Poésie, Théâtre, amitié
par Auteur le Dim 30 Sep - 16:36
Fauteuil, table, lit, placard, fenêtre que je ne peux pas ouvrir, porte, salle de bain ?, baignoire, évier, porte, couloir, placard ? Robe rouge, tissus épais, bottes solides… Mon cœur qui bat. Qui suis-je ? Joy. Je m’appelle Joy Meára. Je m’appelle Joy Meára, je suis une ancienne comédienne. Je sais qui je suis. Les drogues du Centre Rouge n’ont pas effacé ma mémoire, j’en ai une trop bonne. Il fait nuit dehors et j’ai l’impression que mon cœur battant laisse une marque sur la vitre glacée. Pourquoi je suis là. Pourquoi je suis vivante. Pourquoi mon cœur bat dans mon torse. Toujours les mêmes phrases. Ce ne sont pas des questions. Parce qu’aux questions, on peut trouver des réponses. Pas là. C’est ainsi.

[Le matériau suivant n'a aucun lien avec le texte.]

import Literature.Probability.LatticeModels.SixVertexSpectralXi
import Literature.Probability.LatticeModels.SixVertexGFFCorrelations
import Mathlib.Analysis.SpecialFunctions.Integrals.Basic

/-!
# Six-vertex spectral measures: scaling limits of `I_F` (DKLM 2026, Part II, proof of Theorem 27)

H. Duminil-Copin, K. K. Kozlowski, P. Lammers, I. Manolescu, *Gaussian free field convergence of
the six-vertex model with `-1 ≤ Δ ≤ -1/2`*, arXiv:2603.06268 (2026) [DKLM2026SixVertexGFF]
(`paper:arxiv-2603.06268`, chunk p0030):

> Using Theorem 46, define `σ, σ' ∈ ℝ_{≥0}` such that
> `σ²/2π = lim_{s→0} -sI_F'(s) > lim_{s→∞} -sI_F'(s) = (σ')²/2π` (eq:o). From the properties
> in the previous lemma we see that, for any `s ∈ ℝ`, we get
> `lim_{θ→0} I_F(θs) - I_F(θ) = -σ²/2π log s;  lim_{Θ→∞} I_F(Θs) - I_F(Θ) = -(σ')²/2π log s`
> (eq:limit behaviour).

For `μ ∈ 𝓜_{c,C}` and `Ξ(s) = sF(s,0) = -sI_F'(s)` (`SixVertexSpectralXi.lean`; `Ξ` is bounded,
`abs_dklmXi_le`), we prove eq. (limit behaviour) from the mere existence of the limits of `Ξ` at
`0⁺` and at `∞` (which Theorem 46 provides, `SixVertexSpectralXiMonotone.lean`):

* `dklmIF_mul_sub_dklmIF` — `I_F(θs) - I_F(θ) = -∫_1^s Ξ(θv)/v dv` (`θ, s > 0`);
* **`tendsto_dklmIF_mul_sub_nhdsGT_zero`** — `lim_{θ→0⁺} I_F(θs) - I_F(θ) = -L₀ log s` when
  `Ξ → L₀` at `0⁺`;
* **`tendsto_dklmIF_mul_sub_atTop`** — `lim_{Θ→∞} I_F(Θs) - I_F(Θ) = -L_∞ log s` when
  `Ξ → L_∞` at `∞` (dominated convergence on `[1,s]`, dominating function `sup|Ξ| / v`);
* `tendsto_fourTerm_dklmIF_nhdsGT_zero` / `_atTop` and **`tendsto_dklmIF_config_nhdsGT_zero` /
  `_atTop`** — the right-hand side of eq. (Psi_in_terms_of_I),
  `I_F(|u₂-u₁|) + I_F(|u₂'-u₁'|) - I_F(|u₂-u₁'|) - I_F(|u₂'-u₁|)`, evaluated at `θu` tends to
  `2πL₀ · Ψ₂^GFF(u)` as `θ → 0⁺` (resp. `2πL_∞ Ψ₂^GFF(u)` as `θ → ∞`): eq. (two limits of Phi)
  with `σ² = 2πL₀`, `(σ')² = 2πL_∞`, given Lemma 38 (ii).

## References

* H. Duminil-Copin, K. K. Kozlowski, P. Lammers, I. Manolescu, arXiv:2603.06268 (2026), Part II,
  proof of Theorem 27, eq. (eq:o), (eq:limit behaviour) and (eq:two limits of Phi); Lemma 38 (ii).
  [DKLM2026SixVertexGFF]
-/

noncomputable section

open MeasureTheory Set Filter Topology intervalIntegral

namespace Literature.Probability.LatticeModels.SixVertex

variable {c C : ℝ} {μ : Measure (ℝ × ℝ)}

/-- `x ↦ F(x,0)` is interval integrable on every `[a,b] ⊂ (0,∞)`. [cite: DKLM2026SixVertexGFF, Part II, Definition 36] -/
theorem intervalIntegrable_dklmF_re (h : μ ∈ dklmSpaceM c C) {a b : ℝ} (ha : 0 < a) (hb : 0 < b) :
    IntervalIntegrable (fun x : ℝ => (dklmF μ x 0).re) volume a b := by
  refine ((continuousOn_dklmF_re h).mono fun x hx => ?_).intervalIntegrable
  rw [mem_Ioi]
  rcases le_total a b with hab | hab
  · rw [uIcc_of_le hab] at hx; linarith [hx.1]
  · rw [uIcc_of_ge hab] at hx; linarith [hx.1]

/-- **`I_F(θs) - I_F(θ) = -∫_1^s Ξ(θv)/v dv`** for `θ, s > 0` (`I_F(b) - I_F(a) = -∫_a^b F(x,0) dx`
and the substitution `x = θv`, `θ F(θv,0) = Ξ(θv)/v`).
[cite: DKLM2026SixVertexGFF, Part II, proof of Theorem 27, eq. (limit behaviour)] -/
theorem dklmIF_mul_sub_dklmIF (h : μ ∈ dklmSpaceM c C) {θ s : ℝ} (hθ : 0 < θ) (hs : 0 < s) :
    dklmIF μ (θ * s) - dklmIF μ θ = -∫ v in (1 : ℝ)..s, dklmXi μ (θ * v) / v := by
  have hθs : 0 < θ * s := mul_pos hθ hs
  -- `I_F(θs) - I_F(θ) = -∫_θ^{θs} F`
  have h1 : dklmIF μ (θ * s) - dklmIF μ θ = -∫ x in θ..θ * s, (dklmF μ x 0).re := by
    rw [dklmIF, dklmIF, neg_sub_neg, intervalIntegral.integral_interval_sub_left
      (intervalIntegrable_dklmF_re h one_pos hθ) (intervalIntegrable_dklmF_re h one_pos hθs),
      intervalIntegral.integral_symm]
  -- substitution `x = θ v`
  have h2 : ∫ x in θ..θ * s, (dklmF μ x 0).re = θ * ∫ v in (1 : ℝ)..s, (dklmF μ ((θ * v : ℝ) : ℂ) 0).re := by
    have := intervalIntegral.integral_comp_mul_left (fun x : ℝ => (dklmF μ x 0).re) (c := θ) hθ.ne' (a := 1) (b := s)
    rw [mul_one] at this
    rw [this, smul_eq_mul, ← mul_assoc, mul_inv_cancel₀ hθ.ne', one_mul]
  rw [h1, h2, ← intervalIntegral.integral_const_mul]
  congr 1
  refine intervalIntegral.integral_congr fun v hv => ?_
  have hv0 : 0 < v := by
    rcases le_total 1 s with h1s | h1s
    · rw [uIcc_of_le h1s] at hv; linarith [hv.1]
    · rw [uIcc_of_ge h1s] at hv; linarith [hv.1]
  simp only [dklmXi]
  field_simp

/-- `v ↦ Ξ(θv)/v` is continuous on `(0,∞)` for `θ > 0`. [cite: DKLM2026SixVertexGFF, Part II §1.5] -/
theorem continuousOn_dklmXi_comp_div (h : μ ∈ dklmSpaceM c C) {θ : ℝ} (hθ : 0 < θ) :
    ContinuousOn (fun v : ℝ => dklmXi μ (θ * v) / v) (Ioi 0) := by
  have hF : ContinuousOn (fun v : ℝ => (dklmF μ ((θ * v : ℝ) : ℂ) 0).re) (Ioi 0) :=
    (continuousOn_dklmF_re h).comp (continuousOn_const.mul continuousOn_id) fun v hv => mul_pos hθ hv
  have hΞ : ContinuousOn (fun v : ℝ => dklmXi μ (θ * v)) (Ioi 0) := by
    simp only [dklmXi]
    exact (continuousOn_const.mul continuousOn_id).mul hF
  exact hΞ.div continuousOn_id fun v hv => ne_of_gt hv

/-- The dominated-convergence core: if `Ξ(θ_i v) → L` for every `v > 0` along a filter `l` on the
parameters `θ_i > 0`, then `∫_1^s Ξ(θ_i v)/v dv → L log s` (dominating function `sup|Ξ| / v`).
[cite: DKLM2026SixVertexGFF, Part II, proof of Theorem 27, eq. (limit behaviour)] -/
theorem tendsto_integral_dklmXi_div (h : μ ∈ dklmSpaceM c C) {ι : Type*} {l : Filter ι} [l.IsCountablyGenerated]
    {θ : ι → ℝ} (hθ : ∀ i, 0 < θ i) {L : ℝ} (hlim : ∀ v : ℝ, 0 < v → Tendsto (fun i => dklmXi μ (θ i * v)) l (𝓝 L))
    {s : ℝ} (hs : 0 < s) :
    Tendsto (fun i => ∫ v in (1 : ℝ)..s, dklmXi μ (θ i * v) / v) l (𝓝 (L * Real.log s)) := by
  set M : ℝ := 24 * max C 0 with hM
  have hpos : ∀ v ∈ uIoc (1 : ℝ) s, 0 < v := by
    intro v hv
    rcases le_total 1 s with h1s | h1s
    · rw [uIoc_of_le h1s] at hv; linarith [hv.1]
    · rw [uIoc_of_ge h1s] at hv; linarith [hv.1]
  have hpos' : ∀ v ∈ uIcc (1 : ℝ) s, 0 < v := by
    intro v hv
    rcases le_total 1 s with h1s | h1s
    · rw [uIcc_of_le h1s] at hv; linarith [hv.1]
    · rw [uIcc_of_ge h1s] at hv; linarith [hv.1]
  have hlim_int : Tendsto (fun i => ∫ v in (1 : ℝ)..s, dklmXi μ (θ i * v) / v) l (𝓝 (∫ v in (1 : ℝ)..s, L / v)) := by
    refine intervalIntegral.tendsto_integral_filter_of_dominated_convergence (fun v => M / v) ?_ ?_ ?_ ?_
    · refine Eventually.of_forall fun i => ?_
      exact ((continuousOn_dklmXi_comp_div h (hθ i)).mono fun v hv => hpos v hv).aestronglyMeasurable
        measurableSet_uIoc
    · refine Eventually.of_forall fun i => ae_of_all _ fun v hv => ?_
      have hv := hpos v hv
      rw [norm_div, Real.norm_eq_abs, Real.norm_eq_abs, abs_of_pos hv]
      exact div_le_div_of_nonneg_right (abs_dklmXi_le h (mul_pos (hθ i) hv)) hv.le
    · exact (continuousOn_const.div continuousOn_id fun v hv => ne_of_gt (hpos' v hv)).intervalIntegrable
    · exact ae_of_all _ fun v hv => (hlim v (hpos v hv)).div_const v
  have hval : ∫ v in (1 : ℝ)..s, L / v = L * Real.log s := by
    simp_rw [div_eq_mul_inv]
    rw [intervalIntegral.integral_const_mul, integral_inv (fun h0 => ?_), div_one]
    exact lt_irrefl (0 : ℝ) (hpos' 0 h0)
  rwa [hval] at hlim_int

/-- **eq. (limit behaviour), zooming in**: if `Ξ(s) → L₀` as `s → 0⁺` (`L₀ = σ²/2π`, eq. (eq:o)),
then `I_F(θs) - I_F(θ) → -L₀ log s` as `θ → 0⁺`, for every `s > 0`.
[cite: DKLM2026SixVertexGFF, Part II, proof of Theorem 27, eq. (limit behaviour)] -/
theorem tendsto_dklmIF_mul_sub_nhdsGT_zero (h : μ ∈ dklmSpaceM c C) {L₀ : ℝ}
    (hΞ : Tendsto (dklmXi μ) (𝓝[>] 0) (𝓝 L₀)) {s : ℝ} (hs : 0 < s) :
    Tendsto (fun θ : ℝ => dklmIF μ (θ * s) - dklmIF μ θ) (𝓝[>] 0) (𝓝 (-(L₀ * Real.log s))) := by
  -- work with the subtype of positive parameters through `tendsto_nhdsWithin`
  have key : Tendsto (fun θ : ℝ => -∫ v in (1 : ℝ)..s, dklmXi μ (θ * v) / v) (𝓝[>] 0) (𝓝 (-(L₀ * Real.log s))) := by
    refine Tendsto.neg ?_
    -- restrict the filter to `Ioi 0` via the inclusion `ι = {θ // 0 < θ}`
    rw [← map_coe_Ioi_atBot (0 : ℝ)] at hΞ ⊢
    rw [tendsto_map'_iff] at hΞ ⊢
    refine tendsto_integral_dklmXi_div h (ι := Ioi (0 : ℝ)) (l := atBot) (θ := fun i => (i : ℝ)) (fun i => i.2) ?_ hs
    intro v hv
    -- `θ v → 0⁺` as `θ → 0⁺`
    have hmap : Tendsto (fun i : Ioi (0 : ℝ) => (⟨(i : ℝ) * v, mul_pos i.2 hv⟩ : Ioi (0 : ℝ))) atBot atBot := by
      refine tendsto_atBot_atBot.2 fun b => ⟨⟨(b : ℝ) / v, div_pos b.2 hv⟩, fun a ha => ?_⟩
      change (a : ℝ) * v ≤ (b : ℝ)
      have : (a : ℝ) ≤ (b : ℝ) / v := ha
      rwa [le_div_iff₀ hv] at this
    exact hΞ.comp hmap
  refine key.congr' ?_
  filter_upwards [self_mem_nhdsWithin] with θ hθ
  rw [dklmIF_mul_sub_dklmIF h hθ hs]

/-- **eq. (limit behaviour), zooming out**: if `Ξ(s) → L_∞` as `s → ∞` (`L_∞ = (σ')²/2π`), then
`I_F(Θs) - I_F(Θ) → -L_∞ log s` as `Θ → ∞`, for every `s > 0`.
[cite: DKLM2026SixVertexGFF, Part II, proof of Theorem 27, eq. (limit behaviour)] -/
theorem tendsto_dklmIF_mul_sub_atTop (h : μ ∈ dklmSpaceM c C) {Linf : ℝ}
    (hΞ : Tendsto (dklmXi μ) atTop (𝓝 Linf)) {s : ℝ} (hs : 0 < s) :
    Tendsto (fun Θ : ℝ => dklmIF μ (Θ * s) - dklmIF μ Θ) atTop (𝓝 (-(Linf * Real.log s))) := by
  have key : Tendsto (fun Θ : ℝ => -∫ v in (1 : ℝ)..s, dklmXi μ (Θ * v) / v) atTop (𝓝 (-(Linf * Real.log s))) := by
    refine Tendsto.neg ?_
    rw [← Filter.map_val_Ioi_atTop (0 : ℝ), tendsto_map'_iff]
    refine tendsto_integral_dklmXi_div h (ι := Ioi (0 : ℝ)) (l := atTop) (θ := fun i => (i : ℝ)) (fun i => i.2) ?_ hs
    intro v hv
    have h1 : Tendsto (fun i : Ioi (0 : ℝ) => (i : ℝ) * v) atTop atTop :=
      (tendsto_atTop_atTop.2 fun b => ⟨⟨max b 1, mem_Ioi.2 (lt_max_of_lt_right one_pos)⟩,
        fun a ha => (le_max_left b 1).trans ha⟩).atTop_mul_const hv
    exact hΞ.comp h1
  refine key.congr' ?_
  filter_upwards [eventually_gt_atTop 0] with Θ hΘ
  rw [dklmIF_mul_sub_dklmIF h hΘ hs]

/-! ## The four-term combination of eq. (Psi_in_terms_of_I) under scaling -/

/-- **Four-term scaling limit, zooming in**: for `r₁, r₂, r₃, r₄ > 0`,
`I_F(θr₁) + I_F(θr₂) - I_F(θr₃) - I_F(θr₄) → -L₀ (log r₁ + log r₂ - log r₃ - log r₄)` as
`θ → 0⁺` (subtract `I_F(θ)` from each term). [cite: DKLM2026SixVertexGFF, Part II, proof of Theorem 27, eq. (two limits of Phi)] -/
theorem tendsto_fourTerm_dklmIF_nhdsGT_zero (h : μ ∈ dklmSpaceM c C) {L₀ : ℝ}
    (hΞ : Tendsto (dklmXi μ) (𝓝[>] 0) (𝓝 L₀)) {r₁ r₂ r₃ r₄ : ℝ} (h₁ : 0 < r₁) (h₂ : 0 < r₂) (h₃ : 0 < r₃)
    (h₄ : 0 < r₄) :
    Tendsto (fun θ : ℝ => dklmIF μ (θ * r₁) + dklmIF μ (θ * r₂) - dklmIF μ (θ * r₃) - dklmIF μ (θ * r₄)) (𝓝[>] 0)
      (𝓝 (-(L₀ * (Real.log r₁ + Real.log r₂ - Real.log r₃ - Real.log r₄)))) := by
  have key := ((tendsto_dklmIF_mul_sub_nhdsGT_zero h hΞ h₁).add (tendsto_dklmIF_mul_sub_nhdsGT_zero h hΞ h₂)).sub
    ((tendsto_dklmIF_mul_sub_nhdsGT_zero h hΞ h₃).add (tendsto_dklmIF_mul_sub_nhdsGT_zero h hΞ h₄))
  refine (key.congr fun θ => by ring).trans ?_
  rw [show -(L₀ * Real.log r₁) + -(L₀ * Real.log r₂) - (-(L₀ * Real.log r₃) + -(L₀ * Real.log r₄)) =
    -(L₀ * (Real.log r₁ + Real.log r₂ - Real.log r₃ - Real.log r₄)) by ring]

/-- **Four-term scaling limit, zooming out** (`θ → ∞`). [cite: DKLM2026SixVertexGFF, Part II, proof of Theorem 27, eq. (two limits of Phi)] -/
theorem tendsto_fourTerm_dklmIF_atTop (h : μ ∈ dklmSpaceM c C) {Linf : ℝ}
    (hΞ : Tendsto (dklmXi μ) atTop (𝓝 Linf)) {r₁ r₂ r₃ r₄ : ℝ} (h₁ : 0 < r₁) (h₂ : 0 < r₂) (h₃ : 0 < r₃)
    (h₄ : 0 < r₄) :
    Tendsto (fun θ : ℝ => dklmIF μ (θ * r₁) + dklmIF μ (θ * r₂) - dklmIF μ (θ * r₃) - dklmIF μ (θ * r₄)) atTop
      (𝓝 (-(Linf * (Real.log r₁ + Real.log r₂ - Real.log r₃ - Real.log r₄)))) := by
  have key := ((tendsto_dklmIF_mul_sub_atTop h hΞ h₁).add (tendsto_dklmIF_mul_sub_atTop h hΞ h₂)).sub
    ((tendsto_dklmIF_mul_sub_atTop h hΞ h₃).add (tendsto_dklmIF_mul_sub_atTop h hΞ h₄))
  refine (key.congr fun θ => by ring).trans ?_
  rw [show -(Linf * Real.log r₁) + -(Linf * Real.log r₂) - (-(Linf * Real.log r₃) + -(Linf * Real.log r₄)) =
    -(Linf * (Real.log r₁ + Real.log r₂ - Real.log r₃ - Real.log r₄)) by ring]

/-- The logarithms of the four distances of a configuration `u = (u₁,u₁',u₂,u₂')` with pairwise
distinct relevant points combine to `-2π Ψ₂^GFF(u)`:
`log|u₂-u₁| + log|u₂'-u₁'| - log|u₂-u₁'| - log|u₂'-u₁| = -2π Ψ₂^GFF(u)` (Definition 2.6 with
`G = -(1/2π) log|·|`). [cite: DKLM2026SixVertexGFF, Definition 2.6 and Remark 39] -/
theorem log_fourTerm_eq_gffKPoint (u : Fin 2 → ℂ × ℂ) :
    Real.log ‖(u 1).1 - (u 0).1‖ + Real.log ‖(u 1).2 - (u 0).2‖ - Real.log ‖(u 1).1 - (u 0).2‖ -
      Real.log ‖(u 1).2 - (u 0).1‖ = -(2 * Real.pi) * gffKPoint 2 u := by
  rw [gffKPoint_two]
  simp only [greenPlane]
  field_simp
  ring

/-- **eq. (two limits of Phi), zooming in**: the right-hand side of eq. (Psi_in_terms_of_I)
(Lemma 38 (ii)) at the scaled configuration `θu`,
`I_F(θ|u₂-u₁|) + I_F(θ|u₂'-u₁'|) - I_F(θ|u₂-u₁'|) - I_F(θ|u₂'-u₁|)`, tends to `2πL₀ · Ψ₂^GFF(u)`
as `θ → 0⁺` — i.e. to `σ² Ψ₂^GFF(u)` with `σ²/2π = L₀ = lim_{0⁺} Ξ`.
[cite: DKLM2026SixVertexGFF, Part II, proof of Theorem 27, eq. (two limits of Phi)] -/
theorem tendsto_dklmIF_config_nhdsGT_zero (h : μ ∈ dklmSpaceM c C) {L₀ : ℝ}
    (hΞ : Tendsto (dklmXi μ) (𝓝[>] 0) (𝓝 L₀)) (u : Fin 2 → ℂ × ℂ) (h₁ : (u 1).1 ≠ (u 0).1)
    (h₂ : (u 1).2 ≠ (u 0).2) (h₃ : (u 1).1 ≠ (u 0).2) (h₄ : (u 1).2 ≠ (u 0).1) :
    Tendsto (fun θ : ℝ => dklmIF μ (θ * ‖(u 1).1 - (u 0).1‖) + dklmIF μ (θ * ‖(u 1).2 - (u 0).2‖) -
        dklmIF μ (θ * ‖(u 1).1 - (u 0).2‖) - dklmIF μ (θ * ‖(u 1).2 - (u 0).1‖)) (𝓝[>] 0)
      (𝓝 (2 * Real.pi * L₀ * gffKPoint 2 u)) := by
  have key := tendsto_fourTerm_dklmIF_nhdsGT_zero h hΞ (norm_pos_iff.2 (sub_ne_zero.2 h₁))
    (norm_pos_iff.2 (sub_ne_zero.2 h₂)) (norm_pos_iff.2 (sub_ne_zero.2 h₃)) (norm_pos_iff.2 (sub_ne_zero.2 h₄))
  rw [log_fourTerm_eq_gffKPoint] at key
  convert key using 2
  ring

/-- **eq. (two limits of Phi), zooming out** (`θ → ∞`, limit `2πL_∞ Ψ₂^GFF(u) = (σ')² Ψ₂^GFF(u)`).
[cite: DKLM2026SixVertexGFF, Part II, proof of Theorem 27, eq. (two limits of Phi)] -/
theorem tendsto_dklmIF_config_atTop (h : μ ∈ dklmSpaceM c C) {Linf : ℝ}
    (hΞ : Tendsto (dklmXi μ) atTop (𝓝 Linf)) (u : Fin 2 → ℂ × ℂ) (h₁ : (u 1).1 ≠ (u 0).1)
    (h₂ : (u 1).2 ≠ (u 0).2) (h₃ : (u 1).1 ≠ (u 0).2) (h₄ : (u 1).2 ≠ (u 0).1) :
    Tendsto (fun θ : ℝ => dklmIF μ (θ * ‖(u 1).1 - (u 0).1‖) + dklmIF μ (θ * ‖(u 1).2 - (u 0).2‖) -
        dklmIF μ (θ * ‖(u 1).1 - (u 0).2‖) - dklmIF μ (θ * ‖(u 1).2 - (u 0).1‖)) atTop
      (𝓝 (2 * Real.pi * Linf * gffKPoint 2 u)) := by
  have key := tendsto_fourTerm_dklmIF_atTop h hΞ (norm_pos_iff.2 (sub_ne_zero.2 h₁))
    (norm_pos_iff.2 (sub_ne_zero.2 h₂)) (norm_pos_iff.2 (sub_ne_zero.2 h₃)) (norm_pos_iff.2 (sub_ne_zero.2 h₄))
  rw [log_fourTerm_eq_gffKPoint] at key
  convert key using 2
  ring

end Literature.Probability.LatticeModels.SixVertex

end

J’ai l’impression… J’ai l’impression d’être un personnage d’une mauvaise pièce de théâtre. D’une très très mauvaise pièce de théâtre. Je n’en ai pas beaucoup joué, grâce à mon producteur, mais j’en ai vu beaucoup. Et… C’est horrible. Je joue une espèce de servante heureuse de se faire maltraiter. Qui suis-je encore vraiment ? Destagger ou encore Joy ? Non. Destagger n’est que l’enveloppe dans laquelle on m’a mise. Je suis toujours Joy. Je suis toujours moi. La comédienne rousse au caractère bien trempé, au sourire moqueur ou enjôleur, avec la passion brûlant dans les veines. Tu te souviens sur scène ? Comment c’était ? Ta panique avant de monter sur scène ? Ouais Poppy. Je me souviens. Mon cœur qui battait à tout rompre, la chaleur dans tout mon cœur, C’est pas quand tu baisais ? Non pas que Poppy. La chaleur de l’excitation avant d’aller sur scène, le poids du costume, ou non, s’oublier dans un personnage qui n’est pas nous pour en ressortir plus grand, plus fort, distiller de soit dans le personnage.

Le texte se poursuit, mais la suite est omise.